Hartford’s Bedford-Garden Streets Historic District is under consideration for inclusion on the National Register of Historic Places (NHRP).
The area under consideration is roughly bounded by Mather, Brook, and Bedford Streets and includes 30 buildings that historically served as dwellings, commercial properties, and religious facilities.
According to the application from the state’s historic preservation office to have the district placed on the NHRP, the district consists of a “6.18-acre residential development on the west end of the Clay-Arsenal neighborhood in the North End section of the City of Hartford” and encompasses 28 residential building, 2 mixed-use residential and commercial buildings, 2 religious buildings, and 6 vacant lots.
All buildings in the district were constructed between 1922 and 1925 and are “contributing resources” to the district’s character.
Three of the district’s vacant lots originally contained residential buildings that have since been demolished. Two lots were never developed. According to the application, the vacant properties are not a contributing resource to the district.
The district’s architecture, which includes 28 small-scale brick apartment buildings and two mixed-use buildings, is also a contributing factor to the state’s application for NHRP consideration. The architecture includes a mix of Classical Revival, Jacobean Revival, and Mediterranean Revival styles. Additionally, two former synagogues were built in Romanesque Revival and Classical Revival styles.

According to the state’s application, the district “retains its historic layout and architectural character, with densely spaced rows of similarly designed, early twentieth century masonry apartment houses.”
The application includes detailed descriptions of the buildings in the district, including considerable detail about architecture and a brief history of the building’s use. In some cases, buildings in the district have already been separately listed in the NHRP.

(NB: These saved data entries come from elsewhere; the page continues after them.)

import Literature.Computability.AlgebraicComplexity.QuasiPolynomialFormulasProofs
import Literature.Barriers.ValiantsHypothesis.MonotoneGapPermanentLower
import Summits.ValiantsHypothesis.ValiantsHypothesis.Theses.DivisionGap
import Summits.ValiantsHypothesis.ValiantsHypothesis.Theorems.DivisionGapShadowCofactorSplitFormula

/-!
# `ShadowCofactorSplit` (item stmt-ValiantsHypothesis-15047) — ShadowBirkhoff wired into H1

Route `route-ValiantsHypothesis-DivisionGap`.  The item is the glue
`ShadowCofactorSplit : ShadowBirkhoff → PerCofactorDegreeReduction → PerMultiplesHard`,
proved here as `shadowCofactorSplit_proof` (file 2 of 2; the pencil-count calculus and the
formula bound `sh_eval_le` are in `DivisionGapShadowCofactorSplitFormula.lean`).

* `ncard_extremePoints_le_of_multiple` — **HY21 Thm. 42 for the tree's formula model, Birkhoff
  instance**: if `h' ≠ 0` then every shadow `L(DS_n)` has at most `4(3·E₊(per_n·h') + 1)`
  vertices, `E₊ = formulaComplexity` over `ℝ≥0`: each vertex is uniquely supported by one of four
  separating coordinate pencils (`extremePoints_subset_um4`), `L(mon per_n) = L(vert DS_n)`
  (`support_perPoly`), a Minkowski summand has at most as many uniquely supported points
  (`sh_le_sh_mul`, using `mon(per·h') = mon per + mon h'` over `ℝ≥0`), and the formula bound.
* `exists_exponent` — the exponent bookkeeping `18E² + 4 ≤ (log₂ n + c₂)^{c₂}`.
* `shadowCofactorSplit_proof` — the item: if `PerMultiplesHard` fails with exponent `c` then for
  the `n ≥ n₀` it supplies, degree reduction plus the balancing theorem
  `formulaComplexity_le_two_pow` (BCS 1997 (21.35)/(21.36), any commutative semiring, hence
  monotone over `ℝ≥0`) give a monotone formula of size `2^{18E²}` for some `per_n · h'`, `h' ≠ 0`,
  whence EVERY shadow of `DS_n` has `≤ 2^{(log₂ n + c₂)^{c₂}}` vertices — contradicting
  `ShadowBirkhoff` at `c₂`.

## References

* P. Hrubeš, A. Yehudayoff, *Shadows of Newton polytopes*, CCC 2021, LIPIcs 200:9, Thm. 1,
  Lemma 12, Thm. 42 [HrubesYehudayoff2021].
* P. Bürgisser, M. Clausen, M. A. Shokrollahi, *Algebraic Complexity Theory*, Springer 1997,
  Thm. (21.35) (Brent), Thm. (21.36) (Hyafil, Valiant–Skyum–Berkowitz–Rackoff)
  [BurgisserClausenShokrollahi1997].
-/

noncomputable section

-- `Summit.ValiantsHypothesis.ValiantsHypothesis.…` is the tree's single-conjunct layout (Sub = Summit).
set_option linter.dupNamespace false

namespace Summit.ValiantsHypothesis.ValiantsHypothesis.Theorems.DivisionGap.ShadowCofactorSplit

open scoped Pointwise NNReal
open MvPolynomial
open Literature.Computability.AlgebraicComplexity
open Literature.Barriers.ValiantsHypothesis.JerrumSnir
open Summit.ValiantsHypothesis.DivisionGap.ShadowDegreeSplit

local notation3 (prettyPrint := false) "UM[" c ", " d ", " X "]" =>
  {p | p ∈ X ∧ ∃ t : ℝ, ∀ q ∈ X, q ≠ p → c q + t * d q < c p + t * d p}

local notation3 (prettyPrint := false) "PT[" φ ", " f "]" =>
  (⇑φ) '' ((MvPolynomial.support f : Finset _) : Set _)

local notation3 (prettyPrint := false) "SH[" φ ", " c ", " d ", " f "]" =>
  Set.ncard {p | p ∈ PT[φ, f] ∧ ∃ t : ℝ, ∀ q ∈ PT[φ, f], q ≠ p → c q + t * d q < c p + t * d p}

/-! ## Part 3. The Birkhoff shadow under a cheap multiple, exponent bookkeeping, and the item -/

section Main

open Summit.ValiantsHypothesis.ValiantsHypothesis.Theses.DivisionGap

/-- **HY21 Thm. 42 for the tree's formula model, Birkhoff instance.** If `h' ≠ 0`, then for every
linear `L : ℝ^{n×n} → ℝ²` the shadow polygon `L(DS_n)` has at most `4 · (3·E₊(per_n·h') + 1)`
vertices, `E₊ = formulaComplexity` over `ℝ≥0` (monotone fan-in-two formula size): every vertex is
uniquely supported by one of four separating pencils (`extremePoints_subset_um4`), along which
`|UM(L(mon per_n))| ≤ |UM(L(mon (per_n·h')))| ≤ 3·E₊ + 1` (`sh_le_sh_mul`, `sh_eval_le`).
[cite: HrubesYehudayoff2021, Thm. 42 (= Thm. 1 with Lemma 12)] -/
theorem ncard_extremePoints_le_of_multiple {n : ℕ} (L : (Fin n × Fin n → ℝ) →ₗ[ℝ] (Fin 2 → ℝ))
    (h' : MvPolynomial (Fin n × Fin n) ℝ≥0) (hh' : h' ≠ 0) :
    (Set.extremePoints ℝ (convexHull ℝ (L '' permMatrixPoints n))).ncard ≤
      4 * (3 * formulaComplexity (perPoly (Fin n) ℝ≥0 * h') + 1) := by
  classical
  -- the additive map: exponent vector ↦ `L` of the corresponding real point
  let φ : (Fin n × Fin n →₀ ℕ) →+ (Fin 2 → ℝ) :=
    { toFun := fun m => L (fun ij => ((m ij : ℕ) : ℝ))
      map_zero' := by
        show L (fun ij => (((0 : Fin n × Fin n →₀ ℕ) ij : ℕ) : ℝ)) = 0
        have h0 : (fun ij : Fin n × Fin n => (((0 : Fin n × Fin n →₀ ℕ) ij : ℕ) : ℝ)) = 0 := by
          funext ij
          simp
        rw [h0, map_zero]
      map_add' := by
        intro a b
        show L (fun ij => (((a + b) ij : ℕ) : ℝ)) =
          L (fun ij => ((a ij : ℕ) : ℝ)) + L (fun ij => ((b ij : ℕ) : ℝ))
        rw [← map_add]
        congr 1
        funext ij
        simp [Nat.cast_add] }
  have hφ : ∀ m : Fin n × Fin n →₀ ℕ, φ m = L (fun ij => ((m ij : ℕ) : ℝ)) := fun _ => rfl
  -- its values on permutation monomials are the projected permutation matrices
  have hφM : ∀ ρ : Equiv.Perm (Fin n),
      φ (permMonomial ρ) = L (fun ij => if ρ ij.2 = ij.1 then 1 else 0) := by
    intro ρ
    rw [hφ]
    congr 1
    funext ij
    obtain ⟨r, s⟩ := ij
    rw [permMonomial_apply]
    split_ifs <;> simp
  have hPT : PT[φ, perPoly (Fin n) ℝ≥0] = L '' permMatrixPoints n := by
    rw [support_perPoly ℝ≥0, Finset.coe_image, Finset.coe_univ, Set.image_univ, ← Set.range_comp]
    ext p
    simp only [Set.mem_range, permMatrixPoints, Set.mem_image, Set.mem_setOf_eq,
      Function.comp_apply]
    constructor
    · rintro ⟨ρ, rfl⟩
      exact ⟨_, ⟨ρ, rfl⟩, (hφM ρ).symm⟩
    · rintro ⟨_, ⟨ρ, rfl⟩, rfl⟩
      exact ⟨ρ, hφM ρ⟩
  -- an optimal monotone formula for `per_n · h'`
  obtain ⟨P, hF, hfan, hcomp, hsize⟩ :=
    ArithCircuit.exists_computes_size_eq_formulaComplexity (perPoly (Fin n) ℝ≥0 * h')
  have hfin : (L '' permMatrixPoints n).Finite := by
    rw [← hPT]
    exact finite_pts φ _
  refine ncard_extremePoints_le_of_separating_pencils _ hfin _ fun c d hsep => ?_
  rw [← hPT]
  calc SH[φ, c, d, perPoly (Fin n) ℝ≥0]
      ≤ SH[φ, c, d, perPoly (Fin n) ℝ≥0 * h'] := sh_le_sh_mul φ c d _ _ hh' hsep
    _ = SH[φ, c, d, P.eval] := by rw [show P.eval = perPoly (Fin n) ℝ≥0 * h' from hcomp]
    _ ≤ 3 * P.size + 1 := sh_eval_le φ c d P hF hfan
    _ = 3 * formulaComplexity (perPoly (Fin n) ℝ≥0 * h') + 1 := by rw [hsize]

/-! ### Exponent bookkeeping -/

/-- For `2 ≤ y`: if `a ≤ y^p`, `b ≤ y^q` and `p + q + 1 ≤ r` then `a + b ≤ y^r`. [folklore] -/
theorem add_le_pow_of_le {y a b p q r : ℕ} (hy : 2 ≤ y) (ha : a ≤ y ^ p) (hb : b ≤ y ^ q)
    (hr : p + q + 1 ≤ r) : a + b ≤ y ^ r := by
  have h1 : y ^ p ≤ y ^ (p + q) := Nat.pow_le_pow_right (by omega) (by omega)
  have h2 : y ^ q ≤ y ^ (p + q) := Nat.pow_le_pow_right (by omega) (by omega)
  calc a + b ≤ y ^ (p + q) + y ^ (p + q) := add_le_add (ha.trans h1) (hb.trans h2)
    _ = 2 * y ^ (p + q) := by ring
    _ ≤ y * y ^ (p + q) := Nat.mul_le_mul_right _ hy
    _ = y ^ (p + q + 1) := by rw [pow_succ]; ring
    _ ≤ y ^ r := Nat.pow_le_pow_right (by omega) hr

/-- For `1 ≤ y`: if `a ≤ y^p`, `b ≤ y^q` and `p + q ≤ r` then `a · b ≤ y^r`. [folklore] -/
theorem mul_le_pow_of_le {y a b p q r : ℕ} (hy : 1 ≤ y) (ha : a ≤ y ^ p) (hb : b ≤ y ^ q)
    (hr : p + q ≤ r) : a * b ≤ y ^ r :=
  calc a * b ≤ y ^ p * y ^ q := Nat.mul_le_mul ha hb
    _ = y ^ (p + q) := (pow_add y p q).symm
    _ ≤ y ^ r := Nat.pow_le_pow_right hy hr

/-- For `1 ≤ y`: if `a ≤ y^p` and `p · m ≤ r` then `a^m ≤ y^r`. [folklore] -/
theorem pow_le_pow_of_le {y a p r : ℕ} (hy : 1 ≤ y) (ha : a ≤ y ^ p) (m : ℕ) (hr : p * m ≤ r) :
    a ^ m ≤ y ^ r :=
  calc a ^ m ≤ (y ^ p) ^ m := Nat.pow_le_pow_left ha m
    _ = y ^ (p * m) := (pow_mul y p m).symm
    _ ≤ y ^ r := Nat.pow_le_pow_right hy hr

/-- **Exponent bookkeeping** of the glue: for every `c`, `k` there is `c₂` with
`18·E(ℓ)² + 4 ≤ (ℓ + c₂)^{c₂}` for all `ℓ`, where `E(ℓ) = (ℓ + (ℓ + c)^c + k)^k + 2ℓ + 3`
(everything is a power of `y = ℓ + c + k + 2 ≥ 2`). [folklore] -/
theorem exists_exponent (c k : ℕ) : ∃ c₂ : ℕ, ∀ ℓ : ℕ,
    18 * ((ℓ + (ℓ + c) ^ c + k) ^ k + 2 * ℓ + 3) ^ 2 + 4 ≤ (ℓ + c₂) ^ c₂ := by
  refine ⟨2 * ((3 * c + 7) * k) + 20 + (c + k + 2), fun ℓ => ?_⟩
  set K := (3 * c + 7) * k with hK
  set M := c + k + 2 with hM
  set y := ℓ + M with hy
  have hy2 : 2 ≤ y := by omega
  have hy1 : 1 ≤ y := by omega
  have hℓ : ℓ ≤ y ^ 1 := by rw [pow_one]; omega
  have hc : c ≤ y ^ 1 := by rw [pow_one]; omega
  have hk : k ≤ y ^ 1 := by rw [pow_one]; omega
  have h1 : ℓ + c ≤ y ^ 3 := add_le_pow_of_le hy2 hℓ hc (by omega)
  have h2 : (ℓ + c) ^ c ≤ y ^ (3 * c) := pow_le_pow_of_le hy1 h1 c (by omega)
  have h3 : ℓ + (ℓ + c) ^ c ≤ y ^ (3 * c + 5) := add_le_pow_of_le hy2 hℓ h2 (by omega)
  have h4 : ℓ + (ℓ + c) ^ c + k ≤ y ^ (3 * c + 7) := add_le_pow_of_le hy2 h3 hk (by omega)
  have h5 : (ℓ + (ℓ + c) ^ c + k) ^ k ≤ y ^ K := pow_le_pow_of_le hy1 h4 k (by omega)
  have h6 : 2 * ℓ ≤ y ^ 2 := by
    rw [pow_two]
    exact Nat.mul_le_mul hy2 (by omega)
  have h7 : 3 ≤ y ^ 2 := by
    rw [pow_two]
    nlinarith
  have h8 : (ℓ + (ℓ + c) ^ c + k) ^ k + 2 * ℓ ≤ y ^ (K + 3) := add_le_pow_of_le hy2 h5 h6 (by omega)
  have h9 : (ℓ + (ℓ + c) ^ c + k) ^ k + 2 * ℓ + 3 ≤ y ^ (K + 6) :=
    add_le_pow_of_le hy2 h8 h7 (by omega)
  have h10 : ((ℓ + (ℓ + c) ^ c + k) ^ k + 2 * ℓ + 3) ^ 2 ≤ y ^ (2 * K + 12) :=
    pow_le_pow_of_le hy1 h9 2 (by omega)
  have h18 : 18 ≤ y ^ 5 := le_trans (by norm_num : 18 ≤ 2 ^ 5) (Nat.pow_le_pow_left hy2 5)
  have h11 : 18 * ((ℓ + (ℓ + c) ^ c + k) ^ k + 2 * ℓ + 3) ^ 2 ≤ y ^ (2 * K + 17) :=
    mul_le_pow_of_le hy1 h18 h10 (by omega)
  have h4' : 4 ≤ y ^ 2 := by
    rw [pow_two]
    exact Nat.mul_le_mul hy2 hy2
  have h12 : 18 * ((ℓ + (ℓ + c) ^ c + k) ^ k + 2 * ℓ + 3) ^ 2 + 4 ≤ y ^ (2 * K + 20) :=
    add_le_pow_of_le hy2 h11 h4' (by omega)
  calc 18 * ((ℓ + (ℓ + c) ^ c + k) ^ k + 2 * ℓ + 3) ^ 2 + 4 ≤ y ^ (2 * K + 20) := h12
    _ ≤ (ℓ + (2 * K + 20 + M)) ^ (2 * K + 20) := Nat.pow_le_pow_left (by omega) _
    _ ≤ (ℓ + (2 * K + 20 + M)) ^ (2 * K + 20 + M) := Nat.pow_le_pow_right (by omega) (by omega)

/-! ### The item -/

/-- **Item `stmt-ValiantsHypothesis-15047` (`ShadowCofactorSplit`), proved**:
`ShadowBirkhoff → PerCofactorDegreeReduction → PerMultiplesHard`.

Suppose `PerMultiplesHard` fails: for some `c` and arbitrarily large `n` there is `h ≠ 0` with
`s = L₊(per_n · h) ≤ 2^((log₂ n + c)^c)`.  Degree reduction (exponent `k`) trades `h` for
`h' ≠ 0` with `deg h' ≤ 2^{E₁}` and `L₊(per_n · h') ≤ 2^{E₁}`,
`E₁ = (log₂ n + log₂ s + k)^k ≤ E₂ = (log₂ n + (log₂ n + c)^c + k)^k`.  With
`E = E₂ + 2 log₂ n + 3` one has `deg(per_n · h') ≤ n + 2^{E₂} < 2^E`, `n² ≤ 2^E`,
`L₊ ≤ 2^E`, so the tree's balancing theorem `formulaComplexity_le_two_pow` (Hyafil /
Valiant–Skyum–Berkowitz–Rackoff with Brent, over the commutative semiring `ℝ≥0`, hence monotone)
gives a monotone formula for `per_n · h'` of size `≤ 2^{18E²}`.  By the formula shadow bound
(`ncard_extremePoints_le_of_multiple`, HrubesYehudayoff2021 Thm. 42) EVERY shadow `L(DS_n)` then has
at most `4(3·2^{18E²} + 1) ≤ 2^{18E² + 4} ≤ 2^((log₂ n + c₂)^{c₂})` vertices (`exists_exponent`),
contradicting `ShadowBirkhoff` at exponent `c₂` for the `n ≥ n₀(c₂)` supplied by the failure of
`PerMultiplesHard`. [cite: HrubesYehudayoff2021, Thm. 42; BurgisserClausenShokrollahi1997, Thm. (21.35)/(21.36)] -/
theorem shadowCofactorSplit_proof :
    Summit.ValiantsHypothesis.ValiantsHypothesis.Theses.DivisionGap.ShadowCofactorSplit := by
  unfold ShadowCofactorSplit ShadowBirkhoff PerCofactorDegreeReduction PerMultiplesHard
  intro hSB hDR
  by_contra hPMH
  push Not at hPMH
  obtain ⟨c, hc⟩ := hPMH
  obtain ⟨k, hk⟩ := hDR
  obtain ⟨c₂, hc₂⟩ := exists_exponent c k
  obtain ⟨n₀, hn₀⟩ := hSB c₂
  obtain ⟨n, hn, h, hh, hs⟩ := hc n₀
  obtain ⟨L, hL⟩ := hn₀ n hn
  obtain ⟨h', hh', hdeg, hcomp⟩ := hk n h hh
  -- abbreviations
  set s := complexity (perPoly (Fin n) ℝ≥0 * h) with hs_def
  set ℓ := Nat.log 2 n with hℓ
  set A := (ℓ + c) ^ c with hA
  have hlog : Nat.log 2 s ≤ A :=
    calc Nat.log 2 s ≤ Nat.log 2 (2 ^ A) := Nat.log_mono_right hs
      _ = A := Nat.log_pow Nat.one_lt_two A
  set E₁ := (ℓ + Nat.log 2 s + k) ^ k with hE₁
  set E₂ := (ℓ + A + k) ^ k with hE₂
  have hE₁₂ : E₁ ≤ E₂ := Nat.pow_le_pow_left (by omega) k
  set E := E₂ + 2 * ℓ + 3 with hE
  -- the hypotheses of the balancing theorem
  have h2E : 2 ^ E = 2 ^ E₂ * 2 ^ (ℓ + 1) * 2 ^ (ℓ + 1) * 2 := by
    rw [hE, show E₂ + 2 * ℓ + 3 = E₂ + (ℓ + 1) + (ℓ + 1) + 1 by omega, pow_add, pow_add, pow_add,
      pow_one]
  have hnlt : n < 2 ^ (ℓ + 1) := Nat.lt_pow_succ_log_self Nat.one_lt_two n
  have ha1 : 1 ≤ 2 ^ E₂ := Nat.one_le_two_pow
  have hb1 : 1 ≤ 2 ^ (ℓ + 1) := Nat.one_le_two_pow
  have hd : n + 2 ^ E₂ < 2 ^ E := by
    rw [h2E]
    have h1 : n + 2 ^ E₂ < 2 ^ (ℓ + 1) + 2 ^ E₂ := by omega
    have h2 : 2 ^ (ℓ + 1) ≤ 2 ^ E₂ * 2 ^ (ℓ + 1) * 2 ^ (ℓ + 1) :=
      calc 2 ^ (ℓ + 1) = 1 * 2 ^ (ℓ + 1) * 1 := by ring
        _ ≤ 2 ^ E₂ * 2 ^ (ℓ + 1) * 2 ^ (ℓ + 1) :=
          Nat.mul_le_mul (Nat.mul_le_mul_right _ ha1) hb1
    have h3 : 2 ^ E₂ ≤ 2 ^ E₂ * 2 ^ (ℓ + 1) * 2 ^ (ℓ + 1) :=
      calc 2 ^ E₂ = 2 ^ E₂ * 1 * 1 := by ring
        _ ≤ 2 ^ E₂ * 2 ^ (ℓ + 1) * 2 ^ (ℓ + 1) :=
          Nat.mul_le_mul (Nat.mul_le_mul_left _ hb1) hb1
    omega
  have hcard : Fintype.card (Fin n × Fin n) ≤ 2 ^ E := by
    rw [Fintype.card_prod, Fintype.card_fin, h2E]
    calc n * n ≤ 2 ^ (ℓ + 1) * 2 ^ (ℓ + 1) := Nat.mul_le_mul hnlt.le hnlt.le
      _ = 1 * 2 ^ (ℓ + 1) * 2 ^ (ℓ + 1) * 1 := by ring
      _ ≤ 2 ^ E₂ * 2 ^ (ℓ + 1) * 2 ^ (ℓ + 1) * 2 :=
          Nat.mul_le_mul (Nat.mul_le_mul_right _ (Nat.mul_le_mul_right _ ha1)) (by norm_num)
  have hper : (perPoly (Fin n) ℝ≥0).totalDegree ≤ n := by
    simpa using (perPoly_isHomogeneous (n := Fin n) (k := ℝ≥0)).totalDegree_le
  have hdeg' : (perPoly (Fin n) ℝ≥0 * h').totalDegree ≤ n + 2 ^ E₂ :=
    calc (perPoly (Fin n) ℝ≥0 * h').totalDegree
        ≤ (perPoly (Fin n) ℝ≥0).totalDegree + h'.totalDegree := totalDegree_mul _ _
      _ ≤ n + 2 ^ E₁ := add_le_add hper hdeg
      _ ≤ n + 2 ^ E₂ := Nat.add_le_add_left (Nat.pow_le_pow_right Nat.two_pos hE₁₂) n
  have hL' : complexity (perPoly (Fin n) ℝ≥0 * h') ≤ 2 ^ E :=
    hcomp.trans ((Nat.pow_le_pow_right Nat.two_pos hE₁₂).trans
      (Nat.pow_le_pow_right Nat.two_pos (by omega)))
  have hE1 : 1 ≤ E := by omega
  have hfc := formulaComplexity_le_two_pow hdeg' hd hcard hL' hE1
  -- the vertex bound for every shadow, in particular the one supplied by `ShadowBirkhoff`
  have hV := ncard_extremePoints_le_of_multiple L h' hh'
  have hexp : 18 * E ^ 2 + 4 ≤ (ℓ + c₂) ^ c₂ := by
    have := hc₂ ℓ
    rw [hE, hE₂, hA]
    exact this
  have hfinal : (Set.extremePoints ℝ (convexHull ℝ (L '' permMatrixPoints n))).ncard ≤
      2 ^ ((ℓ + c₂) ^ c₂) :=
    calc (Set.extremePoints ℝ (convexHull ℝ (L '' permMatrixPoints n))).ncard
        ≤ 4 * (3 * formulaComplexity (perPoly (Fin n) ℝ≥0 * h') + 1) := hV
      _ ≤ 4 * (3 * 2 ^ (18 * E ^ 2) + 1) :=
          Nat.mul_le_mul_left 4 (Nat.add_le_add_right (Nat.mul_le_mul_left 3 hfc) 1)
      _ ≤ 2 ^ (18 * E ^ 2 + 4) := by
          rw [pow_add]
          have h16 : (2 : ℕ) ^ 4 = 16 := by norm_num
          rw [h16]
          have := Nat.one_le_two_pow (n := 18 * E ^ 2)
          omega
      _ ≤ 2 ^ ((ℓ + c₂) ^ c₂) := Nat.pow_le_pow_right Nat.two_pos hexp
  exact absurd hL (not_lt.2 hfinal)

end Main

end Summit.ValiantsHypothesis.ValiantsHypothesis.Theorems.DivisionGap.ShadowCofactorSplit

end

Among those buildings is the Beth Hamedrash Hagodol Synagogue, a Romanesque Revival style building constructed during the early 1920s by Hartford-based architects Berenson and Moses. The building was individual listed on the NHRP in 1995. The Chevry Lomday Mishnayes Synagogue, built in 1924 in the Classical Revival style, was also listed on the NHRP in 1995 and is one of the buildings included in the state’s current application for the Bedford-Gardens Historic District.

The application for NHRP consideration requires a statement of integrity on the property or district under consideration. The Bedford-Forest District, according to the application, “possesses integrity of location” with the buildings in the district maintaining their original foundations and positions. In addition, the majority of the district’s architectural elements remain with only minor alterations that have “only minimally impacted integrity of materials and workmanship and have not changed the overall significance of the District.”
In addition, the application states that most of the buildings still serve their original function, mostly as multi-family institutions. One change is the district’s former synagogues, which were converted into churches after the district’s original Orthodox congregations moved in the 1960s. However, the buildings still function as houses of worship.
Overall, the application concludes that the district “continues to convey strong feeling and association with its early twentieth-century residential history as a speculative subdivision characterized by densely spaced rows of modest, working-class, similarly designed masonry apartment buildings.”
The application states that the district meets two criteria for inclusion on the NHRP, that of a property associated with events that have made a significant contribution to broad patterns of American history and that of a property that “embodies the distinctive characteristics of a type, period, or method of construction.”
The register, maintained by the National Park Service, currently contains more than 98,000 properties. Properties that appear on the list are eligible to receive a number of benefits, including federal preservation grants, federal investment tax credits, and state-level tax benefits and grant opportunities.